Jan 12, 2005 01:01
sooooo this habit of staying up late is getting to me...i am officially feeling guilty about my new friend.....lol sigh... new i would do something that would warrant that...lol he has to get up early and ya...im keeping him up so late...i feel bad...OH! just got a web cam today...lol ya...sigh....ooo look a kitty...lol ya ya i know i know, but im to tired to care how choppy this is. going to get my hair done...kelli says that it would be a good improvement...but anything about hair, clothes or makeup is an improvement for me to kelli lol....it makes me kinda sad...im changing but do i like who im changing into...when i didnt care about how i looked or about stuff like that, i had time to just sit...just think....about all sorts of things...like how amazing a soft warm breeze is on a late spring day...sigh...how fresh and clear the air is in the country on a day like that...how perfect everything is....so calm, so peaceful...so....wonderful. no i think about how cute a shirt is....sigh...it makes me sad...i just want things to be simple again...i want at least three things to make sense in my life....lol i dont want to be a kid again but there were some perks......

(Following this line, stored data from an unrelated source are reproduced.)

import Summits.BirchSwinnertonDyer.BirchSwinnertonDyer.Theorems.ByReductionTypeAtTwoSupersingularConjATwoGoodSSRowStampsA
import HarnessLib

/-!
# Route `ByReductionTypeAtTwo` (rung K4), crux `SupersingularRankZeroAtTwo` (item stmt-BirchSwinnertonDyer-19097), v2.12 (α) `FineMuZeroOnHabitatAtTwo`:
# GOOD-SUPERSINGULAR ROW STAMPS, part B — `Rank1Residual.FineMuZeroAt (M ⊗ ℚ) 2` / Coates–Sujatha (A)₂ for habitat rows `99d1` … `171d1` (rows 11–20 of the habitat by conductor) by conductor
# (Cremona minimal models `M`), each modulo print `hLim2` and — unless the kernel decides it — ONE displayed parity bit «`2 ∤ h(L_W)`»
# (a `--supports 19097` file; seat `bsd-2adic-t42` GEN 43, hand h12 «D84 ROW-CERTIFICATE TYPING», director (810)(B) HAND 1; door `…GoodSSDoor`)

HONEST LABEL (cell `bsd-2adic`, D-0036/D-0054): «row certificates mod print (Lim 2017 Thm 3.5); (α) is class-wide and NOT discharged; CDC_H closed
MOD PRINT hPT; BSD proved for no curve». Per-row stamps only: they are BC5-type witnesses / honesty data for the registry's (α) binder
`∀ W [IsElliptic] [IsGloballyMinimal], ¬CM → r_an = 0 → GoodSS W 2 → Rank1Residual.FineMuZeroAt W 2` and do not discharge its `∀`; nothing booked.
`IsGloballyMinimal` / `GoodSS` / `r_an = 0` / non-CM of the rows are NOT claimed here; for the rows that are UNIT ANCHORS of seat ss-1x (`…SupersingularUnitAnchorsA/C/D`)
the tree's `SSUnitAnchor.isElliptic_ua…` instance is REUSED (dedup) and `isGloballyMinimal_ua…` / `goodSS_two_ua…` decide the first two on the same `M ⊗ ℚ`.

THE HABITAT (crux 19097): non-CM, `r_an = 0`, good SUPERSINGULAR at `2` (`N` odd, `a₂(E) ∈ {0, ±2}`). Census of this hand (kit j343820, one batched PARI job
over Cremona `allcurves.00000-09999`): the 104 habitat isogeny classes with `N ≤ 600` (curve `1` of each class) all have `a₁ = 0, a₃ = 1`; their `2`-division
cubic fields `L_W = ℚ(x(P))` (`2 = 𝔮³` always, Eisenstein) have ODD class number in 103/104 cases (`h ∈ {1, 3}`; the exception `571a1`: `d = −2284`, `h = 2`,
a layer-≥ 1 row of census2 j305417 — recorded in the cell memo `t42/D84-ROWS-GEN43.md`, not stamped). MECHANISM: `…GoodSSDoor` (the `2`-torsion point
`(β/4, −1/2)`, `β = 4x(P)` a root of `X³ + 4a₂X² + 16a₄X + (64a₆ + 16)`; `π = β/2` root of the Eisenstein cubic `Y³ + 2a₂Y² + 4a₄Y + (8a₆ + 2)`).

THIS PART (B): 10 rows — KERNEL bit (modulo `hLim2` ALONE, generator swap to a class-number-one field decided by the kernel: `d ∈ {−44, −76, −108, −780}`): `99d1`, `121d1`, `135b1`, `171c1`, `171d1`; DISPLAYED bit (`2 ∤ #Cl(𝓞 ℚ(β))`, census value in the docstring): `115a1`, `141e1`, `147b1`, `147c1`, `153d1`. The kernel class-number lemmas are §0 of part A.

References: [Lim2017FineSelmer] Thm. 3.5, Lemma 3.2; [CoatesSujatha2005] (A); [Greenberg2001IwasawaPastPresent] Prop. 2.1 p. 339; [Cohen1993] App. B
Table B.4; [Marcus1977] Ch. 5; [CremonaAlgorithms1997] Table 1 (`allcurves`/`allbsd`); kit j343820 (`t42/gen43/h12rows.gp`, PARI 2.15: polredabs, bnfinit, bnfcertify).
-/

set_option autoImplicit false
-- sibling precedent (`…GoodSSDoor.lean`): the directory name repeats the summit name
set_option linter.dupNamespace false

then i wonder if my car can make it through a road trip....lol ya......"oooo look a kitty" i cant take a road trip....there is no way....i would need someone to go with me....and yes yes this is not just any road trip, this is one to see a boy...yes yes i know i know....its kinda scary tho...i mean not scary but...im wary...seeing this guy....i dont know.....its kinda quick....well ok...maybe im just kinda slow....HA! ok so thats not it.....lol this guy seems so cool....god please let him be what he seems....oh please lord.....lol im only half joking.....i really was praying...lol i can just see it being sooooo great till something happens.......sigh......i guess what im trying to say(and failing miserably) is that its so great talking to this guy, it so,...almost perfect.....and anytime anything ever starts that way...it makes me wary... tho i believe that i have good reason(smiles) "mr i believe in communication"my ass.......humf lol well he screwed me over....kind like chris...but oh well....im not bitter *cousunofabitchgh* sigh....lol im always so wary anymore...so hesitant...what happened to the hey what the heck sure i'll do it, i'll try it....hmmmmm oh ya thats right im sick of failing and falling....till i hit face first with no cushion. gee how could i forget
OWWWWWWWWW I just banged my knee on the stupid desk..........dang it that hurt!.....ow....lol
im wasting my time....sigh what a great song....thanks to kool people who have kool websites, who play kool music, who are kool enough to know how/put up kool music on their kool websites cuz they're kool.........lol
oh...where is my staind cd when i want it....."cuz its always raining in my head" as the rain keeps pouring down, down on my window down on my life, if only it could soak me, fill me let it take me as i drift away down deep and peace finally comes and quiet is all around and sleep finds a home...thats when i'll be whole again...........ya....feeling a bit poetic tonight...it is raining tho...and i love the rain, there is nothing more peaceful...or beautiful and mysterious at the same time....so melancholy, but i love it....(soft gentle smile) thinks of a friend...(giggles)(slight blush)(smiles) yeps im a dork...lol anyway...its late, im tired....sleep is good..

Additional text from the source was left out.